What is being asked: Copy exactly the lines of the records below, and only those lines, beginning with the line that contains "ℝ → EuclideanSpace" and ending with the line that contains "inner ℝ v (gradient (θ t) x) = 0 := by".

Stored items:
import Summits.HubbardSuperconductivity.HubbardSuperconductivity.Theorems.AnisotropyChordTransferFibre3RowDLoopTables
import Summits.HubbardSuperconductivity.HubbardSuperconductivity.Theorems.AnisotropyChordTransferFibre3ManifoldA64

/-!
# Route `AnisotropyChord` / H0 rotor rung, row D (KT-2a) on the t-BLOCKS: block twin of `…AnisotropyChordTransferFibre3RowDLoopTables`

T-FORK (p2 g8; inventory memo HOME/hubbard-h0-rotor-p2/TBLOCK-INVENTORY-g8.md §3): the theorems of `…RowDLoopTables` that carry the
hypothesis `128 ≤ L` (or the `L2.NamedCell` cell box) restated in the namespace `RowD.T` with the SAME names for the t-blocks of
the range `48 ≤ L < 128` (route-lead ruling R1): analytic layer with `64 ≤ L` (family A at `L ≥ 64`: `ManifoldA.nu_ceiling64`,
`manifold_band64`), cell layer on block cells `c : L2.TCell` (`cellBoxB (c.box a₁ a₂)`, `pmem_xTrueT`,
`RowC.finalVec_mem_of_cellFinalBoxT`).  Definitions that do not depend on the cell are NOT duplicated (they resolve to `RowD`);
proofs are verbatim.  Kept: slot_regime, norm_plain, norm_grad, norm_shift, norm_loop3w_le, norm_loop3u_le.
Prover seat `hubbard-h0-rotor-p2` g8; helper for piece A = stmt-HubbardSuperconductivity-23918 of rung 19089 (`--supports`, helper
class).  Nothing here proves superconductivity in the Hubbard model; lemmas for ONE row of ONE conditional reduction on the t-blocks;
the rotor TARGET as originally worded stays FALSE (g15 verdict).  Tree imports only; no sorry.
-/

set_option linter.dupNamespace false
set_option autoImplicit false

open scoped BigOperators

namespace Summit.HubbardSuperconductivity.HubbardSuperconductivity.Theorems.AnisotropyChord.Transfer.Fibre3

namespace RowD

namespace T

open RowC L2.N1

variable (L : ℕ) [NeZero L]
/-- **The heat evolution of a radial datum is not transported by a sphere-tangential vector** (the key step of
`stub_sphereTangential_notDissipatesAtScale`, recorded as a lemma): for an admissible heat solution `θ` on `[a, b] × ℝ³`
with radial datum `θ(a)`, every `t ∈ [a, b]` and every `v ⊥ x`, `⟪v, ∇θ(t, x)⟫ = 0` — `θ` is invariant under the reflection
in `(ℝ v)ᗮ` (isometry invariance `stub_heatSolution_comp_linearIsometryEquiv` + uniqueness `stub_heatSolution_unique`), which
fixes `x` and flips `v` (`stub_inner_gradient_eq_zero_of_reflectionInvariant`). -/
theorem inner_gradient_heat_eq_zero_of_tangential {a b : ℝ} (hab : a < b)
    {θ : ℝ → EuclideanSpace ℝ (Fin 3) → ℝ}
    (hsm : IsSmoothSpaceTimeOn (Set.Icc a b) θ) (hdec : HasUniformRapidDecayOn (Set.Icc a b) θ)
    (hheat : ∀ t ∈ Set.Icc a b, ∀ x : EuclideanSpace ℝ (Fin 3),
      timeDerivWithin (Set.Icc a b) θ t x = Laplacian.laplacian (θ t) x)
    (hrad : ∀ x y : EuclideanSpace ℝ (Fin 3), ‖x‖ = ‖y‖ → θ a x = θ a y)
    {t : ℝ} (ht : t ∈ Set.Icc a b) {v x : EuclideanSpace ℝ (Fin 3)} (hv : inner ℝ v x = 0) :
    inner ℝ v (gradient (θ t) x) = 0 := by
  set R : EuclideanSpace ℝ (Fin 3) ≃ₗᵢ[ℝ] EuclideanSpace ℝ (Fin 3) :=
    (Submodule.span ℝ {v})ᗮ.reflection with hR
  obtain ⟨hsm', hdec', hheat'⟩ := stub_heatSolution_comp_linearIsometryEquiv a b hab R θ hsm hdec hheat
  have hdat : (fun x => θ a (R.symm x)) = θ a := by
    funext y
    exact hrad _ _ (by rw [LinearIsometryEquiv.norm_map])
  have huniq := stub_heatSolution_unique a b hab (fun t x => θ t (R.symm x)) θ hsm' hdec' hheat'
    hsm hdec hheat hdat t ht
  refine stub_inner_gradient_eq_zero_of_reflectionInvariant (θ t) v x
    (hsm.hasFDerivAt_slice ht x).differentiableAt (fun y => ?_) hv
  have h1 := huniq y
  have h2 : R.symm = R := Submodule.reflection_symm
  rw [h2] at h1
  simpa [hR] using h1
==
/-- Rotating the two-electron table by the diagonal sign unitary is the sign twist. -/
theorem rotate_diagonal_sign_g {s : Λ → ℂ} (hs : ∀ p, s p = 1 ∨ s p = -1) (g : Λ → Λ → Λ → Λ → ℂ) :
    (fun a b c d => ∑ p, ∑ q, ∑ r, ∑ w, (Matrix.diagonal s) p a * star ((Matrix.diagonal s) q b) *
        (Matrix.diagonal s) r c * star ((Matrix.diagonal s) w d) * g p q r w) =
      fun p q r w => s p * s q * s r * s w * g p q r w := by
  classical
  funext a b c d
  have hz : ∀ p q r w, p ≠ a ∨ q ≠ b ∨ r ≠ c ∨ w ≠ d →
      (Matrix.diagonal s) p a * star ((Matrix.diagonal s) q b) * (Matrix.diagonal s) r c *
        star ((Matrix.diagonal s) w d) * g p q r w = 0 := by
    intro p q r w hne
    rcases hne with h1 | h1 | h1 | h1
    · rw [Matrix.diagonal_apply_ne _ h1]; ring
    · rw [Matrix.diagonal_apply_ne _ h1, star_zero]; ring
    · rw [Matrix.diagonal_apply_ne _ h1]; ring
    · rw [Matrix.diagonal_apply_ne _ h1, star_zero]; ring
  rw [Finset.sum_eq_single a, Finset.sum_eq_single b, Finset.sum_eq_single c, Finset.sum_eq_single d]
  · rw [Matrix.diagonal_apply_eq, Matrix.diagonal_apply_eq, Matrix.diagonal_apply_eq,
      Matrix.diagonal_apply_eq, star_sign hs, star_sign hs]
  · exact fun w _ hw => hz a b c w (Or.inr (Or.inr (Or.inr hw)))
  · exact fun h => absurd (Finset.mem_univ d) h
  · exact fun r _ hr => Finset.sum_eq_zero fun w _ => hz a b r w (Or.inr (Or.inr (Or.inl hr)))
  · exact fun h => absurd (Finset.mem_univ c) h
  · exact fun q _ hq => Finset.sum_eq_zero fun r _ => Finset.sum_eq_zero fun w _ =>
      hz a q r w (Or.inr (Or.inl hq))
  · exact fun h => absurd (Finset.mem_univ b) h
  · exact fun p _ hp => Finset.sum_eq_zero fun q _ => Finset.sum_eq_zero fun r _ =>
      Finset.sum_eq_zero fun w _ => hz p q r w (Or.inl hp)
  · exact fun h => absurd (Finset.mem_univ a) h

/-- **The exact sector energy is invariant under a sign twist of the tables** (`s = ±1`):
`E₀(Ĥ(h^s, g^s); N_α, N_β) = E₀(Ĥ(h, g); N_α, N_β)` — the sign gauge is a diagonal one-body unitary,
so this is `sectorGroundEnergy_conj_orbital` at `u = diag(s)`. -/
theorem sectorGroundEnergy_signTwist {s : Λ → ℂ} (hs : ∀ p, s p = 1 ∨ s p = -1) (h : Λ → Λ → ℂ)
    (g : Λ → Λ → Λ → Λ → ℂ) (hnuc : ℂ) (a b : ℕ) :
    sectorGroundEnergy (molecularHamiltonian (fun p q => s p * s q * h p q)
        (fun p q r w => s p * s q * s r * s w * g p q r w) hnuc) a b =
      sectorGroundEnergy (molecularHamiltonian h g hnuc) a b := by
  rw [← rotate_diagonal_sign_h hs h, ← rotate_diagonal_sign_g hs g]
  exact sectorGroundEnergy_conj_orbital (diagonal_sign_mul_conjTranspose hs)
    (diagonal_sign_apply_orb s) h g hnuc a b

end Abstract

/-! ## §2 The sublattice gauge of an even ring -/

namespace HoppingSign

Reply:
    {θ : ℝ → EuclideanSpace ℝ (Fin 3) → ℝ}
    (hsm : IsSmoothSpaceTimeOn (Set.Icc a b) θ) (hdec : HasUniformRapidDecayOn (Set.Icc a b) θ)
    (hheat : ∀ t ∈ Set.Icc a b, ∀ x : EuclideanSpace ℝ (Fin 3),
      timeDerivWithin (Set.Icc a b) θ t x = Laplacian.laplacian (θ t) x)
    (hrad : ∀ x y : EuclideanSpace ℝ (Fin 3), ‖x‖ = ‖y‖ → θ a x = θ a y)
    {t : ℝ} (ht : t ∈ Set.Icc a b) {v x : EuclideanSpace ℝ (Fin 3)} (hv : inner ℝ v x = 0) :
    inner ℝ v (gradient (θ t) x) = 0 := by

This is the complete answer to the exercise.